Morriston ((Welsh:Treforys or Treforus)) is an electoral ward in Swansea, Wales. It is coterminous with the Morriston community. Morriston is one of two five member wards in the City and County of Swansea local authority area. In population terms, it is the largest ward in the Welsh Assembly constituency of Swansea East and it is the largest ward in the City and County of Swansea.

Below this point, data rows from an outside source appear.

import Mathlib.Algebra.Homology.DerivedCategory.Ext.ExactSequences
import Mathlib.Algebra.Homology.DerivedCategory.Ext.Linear
import Mathlib.CategoryTheory.Abelian.Projective.Dimension
import Mathlib.Algebra.Category.ModuleCat.Ext.HasExt
import Literature.RingTheory.CohomologyAnnihilator.Basic
import HarnessLib

/-!
# Stable annihilation of `Ext`, dimension shifting and the splitting criterion

Topic: `Literature/RingTheory/CohomologyAnnihilator`.

Folklore homological algebra about the `R`-module structure on `Ext X Y n` (Mathlib's
`CategoryTheory.Abelian.Ext`, with `Ext.instModule`) in an `R`-linear abelian category `C` with
`HasExt.{w} C` (e.g. `C = ModuleCat R`), as used by Iyengar–Takahashi [IyengarTakahashi2014, §2]
when manipulating cohomology annihilators:

* **(A) stable annihilation kills positive `Ext`** (`smul_ext_eq_zero_of_comp_eq_smul_id`): if the
  homothety `c • 𝟙 Y` factors as `Y —ι→ P —π→ Y` through a projective object `P`, then
  `c • Extⁱ(Y, N) = 0` for every `N` and every `i ≥ 1` (more generally through an object of
  projective dimension `< n`, for `i ≥ n`:
  `smul_ext_eq_zero_of_comp_eq_smul_id_of_hasProjectiveDimensionLT`). Indeed
  `c • e = mk₀ (c • 𝟙) ∘ e = mk₀ ι ∘ (mk₀ π ∘ e)` and `mk₀ π ∘ e ∈ Extⁱ(P, N) = 0`.
* **(B) dimension shifting for annihilators, injective direction**
  (`smul_ext_eq_zero_of_shortExact_of_projective`): for a short exact `0 → X₁ → X₂ → X₃ → 0` with
  `X₂` projective and `i ≥ 1`, if `c` kills `Extⁱ⁺¹(X₃, N)` then `c` kills `Extⁱ(X₁, N)` — by the
  contravariant long exact sequence `Extⁱ(X₂, N) → Extⁱ(X₁, N) → Extⁱ⁺¹(X₃, N)` (Mathlib's
  `Ext.contravariant_sequence_exact₁`); `mul_smul_ext_eq_zero_of_shortExact` is the version with
  an arbitrary middle term (`d • Extⁱ(X₂, N) = 0` and `c • Extⁱ⁺¹(X₃, N) = 0` imply
  `(d * c) • Extⁱ(X₁, N) = 0`), and `smul_ext_eq_zero_of_mem_cohomologyAnnihilatorOfDegree_succ`
  is the instance "`c ∈ caⁿ⁺¹(R)`, `0 → Y → P → X → 0` exact in `ModuleCat R` with `P` projective
  and `X` finitely generated ⟹ `c • Extⁿ(Y, N) = 0` for `N` finitely generated" (`n ≥ 1`).
* **(C) splitting criterion** (`exists_comp_eq_smul_id_of_smul_extClass_eq_zero`, with converse
  `smul_extClass_eq_zero_of_comp_eq_smul_id`, and the dual
  `exists_comp_eq_smul_id_X₃_of_smul_extClass_eq_zero`): if `c` kills the class
  `hS.extClass ∈ Ext¹(X₃, X₁)` of a short exact sequence `S`, then `c • 𝟙 X₁` extends over
  `S.f : X₁ → X₂`, i.e. `S.f ≫ φ = c • 𝟙 X₁` for some `φ : X₂ → X₁` (and dually `c • 𝟙 X₃` lifts
  along `S.g`).
* **the combination** (`smul_ext_X₁_eq_zero_of_forall_smul_ext_one_eq_zero`,
  `smul_ext_X₁_eq_zero_of_smul_extClass_eq_zero`): if moreover `X₂` is projective and `c` kills
  `Ext¹(X₃, X₁)` (or just `hS.extClass`), then `c` kills `Extⁱ(X₁, N)` for ALL objects `N` and all
  `i ≥ 1`; `smul_ext_X₃_eq_zero_of_smul_extClass_eq_zero` is the same for `X₃`
  ([IyengarTakahashi2014, Remark 2.13]). In `ModuleCat R`:
  `smul_ext_eq_zero_of_forall_finite_smul_ext_one_eq_zero` (test objects `N` finitely generated in
  the hypothesis, arbitrary in the conclusion).

## References

* S. B. Iyengar, R. Takahashi, *Annihilation of cohomology and strong generation of module
  categories*, IMRN 2016; arXiv:1404.1476 — §2 (Remark 2.3, Remark 2.13). [`IyengarTakahashi2014`]
-/

noncomputable section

The electoral ward consists of some or all of the following geographical areas: Caemawr, Cwmrhydyceirw, Graig Felen, Morriston, Parc Gwernfadog, Pant-lasau, Ynysforgan and Ynystawe, in the parliamentary constituency of Swansea East. The ward is bounded by the wards of Llansamlet and Clydach to the east; Bonymaen and Landore to the south; Mynydd-Bach and Llangyfelach to the west; and Mawr to the north.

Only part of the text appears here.